Instructions for the task
Repeat the stretch of entries below from the line with "stage reduces to" through the line with "equivalent to every". Include both ends and add nothing.

Data items:
import Summits.BirchSwinnertonDyer.BirchSwinnertonDyer.Theorems.PrintX10bHowardContainmentPinnedOfThreeLeavesIntended
import Summits.BirchSwinnertonDyer.BirchSwinnertonDyer.Theorems.HowardThm161PrintIntendedOfProp141
import HarnessLib

/-!
# DISPLAY-PROP141-X10b — row 10's A-side and displays with Howard's Thm. 1.6.1 REPLACED by Howard's Prop. 1.4.1 / Thm. 1.4.2
# (Flach 1990, cite-only leaf C45.1′ `Howard2004.prop141_casselsTate_skewPairing_atLevel`):
# `howardContainmentLightFrameX10bPinned_of_prop141_kolyvaginSystem_cgs`, `wallCornerX10b_of_sixLeaves_prop141`, `bsdpOnClassX10b_of_sixLeaves_prop141`

Cell `pub/bsd-print-x9`, seat `bsd-line-x9-p1` LEAD g10; pen plan g15 GO 2026-08-29T10:18:59Z; LEAD g13 GO 10:19:25Z. `--supports`
stmt-BirchSwinnertonDyer-22642 (helper). THEOREMS ONLY. The X10b twin of `PrintX9HowardContainmentPinnedOfFlachLeaf` (independent of it): G3's
`PrintX10bOfKSLeafIntended` theorems (T-161′-X10b) at the engine's F-161′
(`HowardThm161PrintIntended.thm161_printIntended_of_prop141` = `DVRSetting.thm161_printIntended_of_prop141` with the tree's Poitou–Tate theorem, x10b-p1-w2 g17).
* **`howardContainmentLightFrameX10bPinned_of_prop141_kolyvaginSystem_cgs :
  prop141_casselsTate_skewPairing_atLevel → CGLSHeegnerKolyvaginSystem → CGSHowardDivisibilityPLocalized → HowardContainmentLightFrameX10bPinned`** (27274's decl);
* **`wallCornerX10b_of_sixLeaves_prop141` / `bsdpOnClassX10b_of_sixLeaves_prop141 (h141 hK hCGS hPT hHP hP)`** — row 10's corner and leaf from SIX
  cite-only binders, the Howard leaf being Prop. 1.4.1 (Flach).
HONEST FRAMING: CONDITIONAL on the leaves named; no item is closed by this file; no route verb is implied. «beyond-print theorem»: no.
No summit statement is proved; BSD is NOT proved by any of this.

References: [Howard2004HeegnerKolyvagin] Prop. 1.4.1, Thm. 1.4.2, Thm. 1.6.1; [Flach1990]; [CastellaGrossiLeeSkinner2022] Thm. 4.1.1, Rem. 4.1.4;
[CastellaGrossiSkinner2025] Thm. 6.5.2; [MilneADT2006] I Thm. 4.10.
-/

set_option linter.dupNamespace false
set_option autoImplicit false

noncomputable section

open Literature.NumberTheory.GaloisCohomology Literature.NumberTheory.GaloisCohomology.Howard2004
open Summit.BirchSwinnertonDyer.BirchSwinnertonDyer.Theses.PrintX10b
  (CGLSHeegnerKolyvaginSystem CGSHowardDivisibilityPLocalized HowardContainmentLightFrameX10bPinned
    PinnedTransferPrintFacts HeegnerPrintFactsX10b PrintFactsX10b)
open Summit.BirchSwinnertonDyer.BirchSwinnertonDyer.Theorems

namespace Summit.BirchSwinnertonDyer.BirchSwinnertonDyer.Theorems.PrintX10bOfFlachLeaf

/-- **`HowardContainmentLightFrameX10bPinned` (stmt-BirchSwinnertonDyer-27274) from Howard Prop. 1.4.1 (Flach, C45.1′), F-411, CGS 6.5.2** —
G3's `howardContainmentLightFrameX10bPinned_of_howardIntended_kolyvaginSystem_cgs` at the engine's F-161′. CONDITIONAL on the three leaves.
[cite: Howard2004HeegnerKolyvagin, Prop. 1.4.1, Thm. 1.4.2, Thm. 1.6.1] [cite: CastellaGrossiLeeSkinner2022, Thm. 4.1.1] [cite: CastellaGrossiSkinner2025, Thm. 6.5.2] -/
theorem howardContainmentLightFrameX10bPinned_of_prop141_kolyvaginSystem_cgs :
    prop141_casselsTate_skewPairing_atLevel → CGLSHeegnerKolyvaginSystem → CGSHowardDivisibilityPLocalized →
      HowardContainmentLightFrameX10bPinned :=
  fun h141 ↦ PrintX10bOfKSLeafIntended.howardContainmentLightFrameX10bPinned_of_howardIntended_kolyvaginSystem_cgs
    (HowardThm161PrintIntended.thm161_printIntended_of_prop141 h141)

/-- **DISPLAY — the W-ALL row-10 corner `WAllCornerX10b` from SIX cite-only binders, the Howard leaf being Prop. 1.4.1 (Flach)**:
C45.1′, F-411, CGS 6.5.2, `PinnedTransferPrintFacts`, `HeegnerPrintFactsX10b`, `PrintFactsX10b` — G3's `wallCornerX10b_of_sixLeaves_intended` at the
engine's F-161′. CONDITIONAL; a display, not a closure. [cite: Howard2004HeegnerKolyvagin, Prop. 1.4.1, Thm. 1.6.1]
[cite: CastellaGrossiLeeSkinner2022, Thm. 4.1.1] [cite: CastellaGrossiSkinner2025, Thm. 6.5.2] -/
theorem wallCornerX10b_of_sixLeaves_prop141
    (h141 : prop141_casselsTate_skewPairing_atLevel) (hK : CGLSHeegnerKolyvaginSystem) (hCGS : CGSHowardDivisibilityPLocalized)
    (hPT : PinnedTransferPrintFacts) (hHP : HeegnerPrintFactsX10b) (hP : PrintFactsX10b) :
    Summit.BirchSwinnertonDyer.WAllCornerX10b :=
  PrintX10bOfKSLeafIntended.wallCornerX10b_of_sixLeaves_intended (HowardThm161PrintIntended.thm161_printIntended_of_prop141 h141) hK hCGS hPT hHP hP

/-- **DISPLAY — the partition leaf `X10.BSDpOnClassX10b` from the same SIX cite-only binders, Howard leaf = Prop. 1.4.1 (Flach).**
[cite: Howard2004HeegnerKolyvagin, Prop. 1.4.1, Thm. 1.6.1] [cite: CastellaGrossiLeeSkinner2022, Thm. 4.1.1] [cite: CastellaGrossiSkinner2025, Thm. 6.5.2] -/
theorem bsdpOnClassX10b_of_sixLeaves_prop141
    (h141 : prop141_casselsTate_skewPairing_atLevel) (hK : CGLSHeegnerKolyvaginSystem) (hCGS : CGSHowardDivisibilityPLocalized)
    (hPT : PinnedTransferPrintFacts) (hHP : HeegnerPrintFactsX10b) (hP : PrintFactsX10b) :
    Summit.BirchSwinnertonDyer.Rank1Residual.X10.BSDpOnClassX10b :=
  PrintX10bOfKSLeafIntended.bsdpOnClassX10b_of_sixLeaves_intended (HowardThm161PrintIntended.thm161_printIntended_of_prop141 h141) hK hCGS hPT hHP hP

end Summit.BirchSwinnertonDyer.BirchSwinnertonDyer.Theorems.PrintX10bOfFlachLeaf

end
/-- **STUB `stub_spreadPlaneReduce`** (M) of the line `Sketch` (v6) — **the plane stage reduces to
the segment stage**: for `-1 < a' < b' < 1` there is a representation
`K_mid = [[a', b'], −(x − a')(x − b')]` of dimension `1` equivalent to every representation `K` of
the plane stage `[{(x, q) : -1 ≤ x ≤ q, a' ≤ q ≤ b'}, 2√(1 − x²) · h_{a',b'}(q)]` of the zero-mean
spread weight `h_{a',b'} = 𝟙_{(a',b')} · G'`, `G(q) = (q − a')(q − b') / (2√(1 − q²))`
(`spreadPlaneReduce_of_hasDerivAt` with the calculus input `spreadPlaneReduce_hasDerivAt_profile`;
the admissibility hypotheses on `h_{a',b'}` are not needed for this step). [folklore] -/
theorem stub_spreadPlaneReduce : ∀ (a' b' : ℚ), -1 < a' → a' < b' → b' < 1 →
    IsSemialgebraicFunOn ℚ (Set.univ : Set (Fin 1 → ℝ))
        (fun x => (Set.Ioo (a' : ℝ) b').indicator (fun t => ((2 * t - (a' + b')) * (1 - t ^ 2) +
          t * ((t - a') * (t - b'))) / (2 * (1 - t ^ 2) * Real.sqrt (1 - t ^ 2))) (x 0)) →
    ∀ (C : ℝ), (∀ t : ℝ, |(Set.Ioo (a' : ℝ) b').indicator (fun t => ((2 * t - (a' + b')) * (1 - t ^ 2) +
          t * ((t - a') * (t - b'))) / (2 * (1 - t ^ 2) * Real.sqrt (1 - t ^ 2))) t| ≤ C) →
    ∃ Kmid : IntegralRep 1,
      Kmid.domain = {x : Fin 1 → ℝ | ((a' : ℝ) ≤ x 0 ∧ x 0 ≤ b')} ∧
      (Kmid.integrand = fun x : Fin 1 → ℝ => -((x 0 - a') * (x 0 - b'))) ∧
      ∀ (K : IntegralRep 2),
        K.domain = {z : Fin 2 → ℝ | (-1 ≤ z 0 ∧ z 0 ≤ z 1) ∧ ((a' : ℝ) ≤ z 1 ∧ z 1 ≤ b')} →
        (K.integrand = fun z => 2 * Real.sqrt (1 - z 0 ^ 2) *
          (Set.Ioo (a' : ℝ) b').indicator (fun t => ((2 * t - (a' + b')) * (1 - t ^ 2) +
            t * ((t - a') * (t - b'))) / (2 * (1 - t ^ 2) * Real.sqrt (1 - t ^ 2))) (z 1)) →
        Equivalent K Kmid := by
  intro a' b' ha hab hb _ _ _
  exact spreadPlaneReduce_of_hasDerivAt ha hab hb
    (w := (Set.Ioo (a' : ℝ) b').indicator (fun t => ((2 * t - (a' + b')) * (1 - t ^ 2) +
      t * ((t - a') * (t - b'))) / (2 * (1 - t ^ 2) * Real.sqrt (1 - t ^ 2))))
    fun t ht => by
      rw [indicator_of_mem ht]
      exact spreadPlaneReduce_hasDerivAt_profile ha hb ht

end Summit.KontsevichZagierPeriods.KontsevichZagierPeriods.AyoubPiCancellationLine
import Literature.MathematicalPhysics.QuantumFieldTheory.SUNBakryEmeryPoincare
import HarnessLib

/-!
# Conjugation invariance of frame sums of squares on `𝔰𝔲(N)`: left- and right-invariant carrés du champ coincide

Sequel of `SUNBakryEmeryFrame` / `SUNBakryEmeryPoincare` (the Parseval frame `(Y_α)` of `𝔰𝔲(N)` for the Hilbert–Schmidt
product, `frameGrad`, `matD`, `Gam`).  Shen–Zhu–Zhu (CMP 400 (2023) §2, p. 10–11, (2.3)–(2.4)) compute `|∇F|²` on `SU(N)` in an
orthonormal basis of RIGHT-invariant vector fields `X̃(Q) = XQ`, whereas the Bakry–Émery files of the tree (`matD A F Q = dF(Q)[QA]`,
`Gam`) use LEFT-invariant fields `Q ↦ QA`; for the bi-invariant metric both give the squared norm of the gradient.  Here:

* ★ `sum_sq_apply_frame_mul_eq_sum_sq_apply_mul_frame` — for every real-linear functional `λ` on `M_N(ℂ)` and every unitary `Q`,
  `∑_α λ(Y_α Q)² = ∑_α λ(Q Y_α)²`: the family `(Qᴴ Y_α Q)` is again a Parseval frame of `𝔰𝔲(N)` — via the Riesz representer
  `Z_λ ∈ 𝔰𝔲(N)` (`frameGrad`), `λ(X) = −Re tr(X Z_λ)` on `𝔰𝔲(N)`, Parseval `∑_α (Re tr(Y_α B))² = ‖B‖_F²` on `𝔰𝔲(N)` and the
  unitary invariance `‖Q Z Qᴴ‖_F = ‖Z‖_F`;
* ★ `Gam_eq_sum_sq_fderiv_mul` — consequently `Γ(F,F)(Q) = ∑_α (dF(Q)[Y_α Q])²` for `Q ∈ SU(N)`: the tree's (left-invariant) carré du
  champ equals the right-invariant one (the shape of `linkGradSq` in `LatticeYangMillsUniformLogSobolev` and of the noise fields
  `√2·𝐩(E_n)·Q` of the SZZ lattice Langevin dynamics `latticeLangevinDynamics`).

THEOREMS ONLY.  [cite: ShenZhuZhuCMP2023, §2 (2.3)–(2.4) (p. 10)] for the setting; the linear algebra is folklore.
-/

noncomputable section

namespace Literature.MathematicalPhysics.QuantumFieldTheory

namespace SUNBakryEmery

open scoped Matrix ComplexConjugate BigOperators
open Matrix Complex Finset

variable {N : ℕ}

/-- Conjugates `Qᴴ Y Q` of a skew-Hermitian `Y` are skew-Hermitian. [folklore] -/
private theorem conjTranspose_conj_of_skew {Y Q : Matrix (Fin N) (Fin N) ℂ} (hY : Yᴴ = -Y) :
    (Qᴴ * Y * Q)ᴴ = -(Qᴴ * Y * Q) := by
  rw [conjTranspose_mul, conjTranspose_mul, conjTranspose_conjTranspose, hY, Matrix.neg_mul, Matrix.mul_neg, Matrix.mul_assoc]

/-- Conjugates `Qᴴ Y Q` of a traceless `Y` by a unitary `Q` (`Q Qᴴ = 1`) are traceless. [folklore] -/
private theorem trace_conj_of_trace_eq_zero {Y Q : Matrix (Fin N) (Fin N) ℂ} (hQ : Q * Qᴴ = 1) (hY : Y.trace = 0) :
    (Qᴴ * Y * Q).trace = 0 := by
  rw [Matrix.mul_assoc, trace_mul_comm, Matrix.mul_assoc, hQ, Matrix.mul_one, hY]

/-- Unitary invariance of the Frobenius norm on skew-Hermitian matrices: `‖Q A Qᴴ‖_F² = ‖A‖_F²` (`Qᴴ Q = 1`). [folklore] -/
private theorem frobNorm_sq_conj_of_skew {A Q : Matrix (Fin N) (Fin N) ℂ} (hA : Aᴴ = -A) (hQ : Qᴴ * Q = 1) :
    frobNorm (Q * A * Qᴴ) ^ 2 = frobNorm A ^ 2 := by
  have hB : (Q * A * Qᴴ)ᴴ = -(Q * A * Qᴴ) := by
    rw [conjTranspose_mul, conjTranspose_mul, conjTranspose_conjTranspose, hA, Matrix.neg_mul, Matrix.mul_neg, Matrix.mul_assoc]
  rw [frobNorm_sq_of_skew hB, frobNorm_sq_of_skew hA]
  congr 2
  calc (Q * A * Qᴴ * (Q * A * Qᴴ)).trace = (Q * (A * (Qᴴ * Q) * A) * Qᴴ).trace := by
        simp only [Matrix.mul_assoc]
    _ = (Q * (A * A) * Qᴴ).trace := by rw [hQ, Matrix.mul_one]
    _ = (Qᴴ * (Q * (A * A))).trace := by rw [trace_mul_comm]
    _ = (A * A).trace := by rw [← Matrix.mul_assoc, hQ, Matrix.one_mul]

/-- ★ **Left/right invariance of the frame sum of squares**: for every real-linear functional `λ` on `M_N(ℂ)` (`N ≥ 1`) and every
unitary `Q`, `∑_α λ(Y_α Q)² = ∑_α λ(Q Y_α)²` — the conjugated family `(Qᴴ Y_α Q)` is again a Parseval frame of `𝔰𝔲(N)`.
[cite: ShenZhuZhuCMP2023, §2 (2.3)–(2.4) (p. 10)] -/
theorem sum_sq_apply_frame_mul_eq_sum_sq_apply_mul_frame (hN : N ≠ 0) (lam : Matrix (Fin N) (Fin N) ℂ →ₗ[ℝ] ℝ)
    {Q : Matrix (Fin N) (Fin N) ℂ} (hQ : Q * Qᴴ = 1) (hQ' : Qᴴ * Q = 1) :
    ∑ α, lam (frame α * Q) ^ 2 = ∑ α, lam (Q * frame α) ^ 2 := by
  -- `λ_L(Y) = λ(QY)`, a real-linear functional; its Riesz representer `A ∈ 𝔰𝔲(N)`
  set lamL : Matrix (Fin N) (Fin N) ℂ →ₗ[ℝ] ℝ := lam.comp (LinearMap.mulLeft ℝ Q) with hlamL
  have hlamL_apply : ∀ Y, lamL Y = lam (Q * Y) := fun Y => rfl
  set A : Matrix (Fin N) (Fin N) ℂ := frameGrad lamL with hAdef
  have hA : Aᴴ = -A := frameGrad_conjTranspose lamL
  have hA0 : A.trace = 0 := frameGrad_trace hN lamL
  -- right side `= ‖A‖_F²`
  have hR : ∑ α, lam (Q * frame α) ^ 2 = frobNorm A ^ 2 := by
    rw [frobNorm_frameGrad_sq hN lamL]
    exact sum_congr rfl fun α _ => by rw [hlamL_apply]
  -- left side: `λ(Y_α Q) = λ_L(Qᴴ Y_α Q) = −Re tr(Y_α · Q A Qᴴ)`
  set B : Matrix (Fin N) (Fin N) ℂ := Q * A * Qᴴ with hBdef
  have hB : Bᴴ = -B := by
    rw [hBdef, conjTranspose_mul, conjTranspose_mul, conjTranspose_conjTranspose, hA, Matrix.neg_mul, Matrix.mul_neg,
      Matrix.mul_assoc]
  have hB0 : B.trace = 0 := by
    rw [hBdef, Matrix.mul_assoc, trace_mul_comm, Matrix.mul_assoc, hQ', Matrix.mul_one, hA0]
  have hL1 : ∀ α : FrameIdx N, lam (frame α * Q) = -((frame α * B).trace.re) := by
    intro α
    have e1 : frame α * Q = Q * (Qᴴ * frame α * Q) := by
      rw [← Matrix.mul_assoc, ← Matrix.mul_assoc, hQ, Matrix.one_mul]
    rw [e1, ← hlamL_apply, apply_eq_neg_re_trace_mul_frameGrad hN lamL (conjTranspose_conj_of_skew (frame_conjTranspose α))
      (trace_conj_of_trace_eq_zero hQ (frame_trace hN α))]
    congr 2
    rw [← hAdef, hBdef]
    calc (Qᴴ * frame α * Q * A).trace = (Qᴴ * (frame α * (Q * A))).trace := by simp only [Matrix.mul_assoc]
      _ = (frame α * (Q * A) * Qᴴ).trace := by rw [trace_mul_comm, Matrix.mul_assoc]
      _ = (frame α * (Q * A * Qᴴ)).trace := by simp only [Matrix.mul_assoc]
  have hL : ∑ α, lam (frame α * Q) ^ 2 = frobNorm B ^ 2 := by
    rw [← sum_sq_re_trace_frame_mul hN hB hB0]
    refine sum_congr rfl fun α _ => ?_
    rw [hL1 α, neg_sq]
  rw [hL, hR, hBdef, frobNorm_sq_conj_of_skew hA hQ']

open scoped Matrix.Norms.Frobenius in
/-- ★ **The carré du champ in right-invariant form**: for `Q ∈ SU(N)` (`N ≥ 1`) and any `F : M_N(ℂ) → ℝ`,
`Γ(F,F)(Q) = ∑_α (dF(Q)[Q Y_α])² = ∑_α (dF(Q)[Y_α Q])²` (`fderiv` for the Frobenius norm, as in `linkGradSq`). [cite: ShenZhuZhuCMP2023, §2 (2.3)–(2.4) (p. 10)] -/
theorem Gam_eq_sum_sq_fderiv_mul (hN : N ≠ 0) (F : Matrix (Fin N) (Fin N) ℂ → ℝ) {Q : Matrix (Fin N) (Fin N) ℂ}
    (hQ : Q ∈ Matrix.specialUnitaryGroup (Fin N) ℂ) :
    Gam F F Q = ∑ α, (fderiv ℝ F Q (frame α * Q)) ^ 2 := by
  have hU : Q ∈ Matrix.unitaryGroup (Fin N) ℂ := hQ.1
  have hQ1 : Q * Qᴴ = 1 := Matrix.mem_unitaryGroup_iff.1 hU
  have hQ2 : Qᴴ * Q = 1 := Matrix.mem_unitaryGroup_iff'.1 hU
  have h := sum_sq_apply_frame_mul_eq_sum_sq_apply_mul_frame hN ((fderiv ℝ F Q).toLinearMap) hQ1 hQ2
  simp only [ContinuousLinearMap.coe_coe] at h
  rw [h]
  simp only [Gam, matD_apply, sq]
  rfl

end SUNBakryEmery

end Literature.MathematicalPhysics.QuantumFieldTheory

end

Finished task
/-- **STUB `stub_spreadPlaneReduce`** (M) of the line `Sketch` (v6) — **the plane stage reduces to
the segment stage**: for `-1 < a' < b' < 1` there is a representation
`K_mid = [[a', b'], −(x − a')(x − b')]` of dimension `1` equivalent to every representation `K` of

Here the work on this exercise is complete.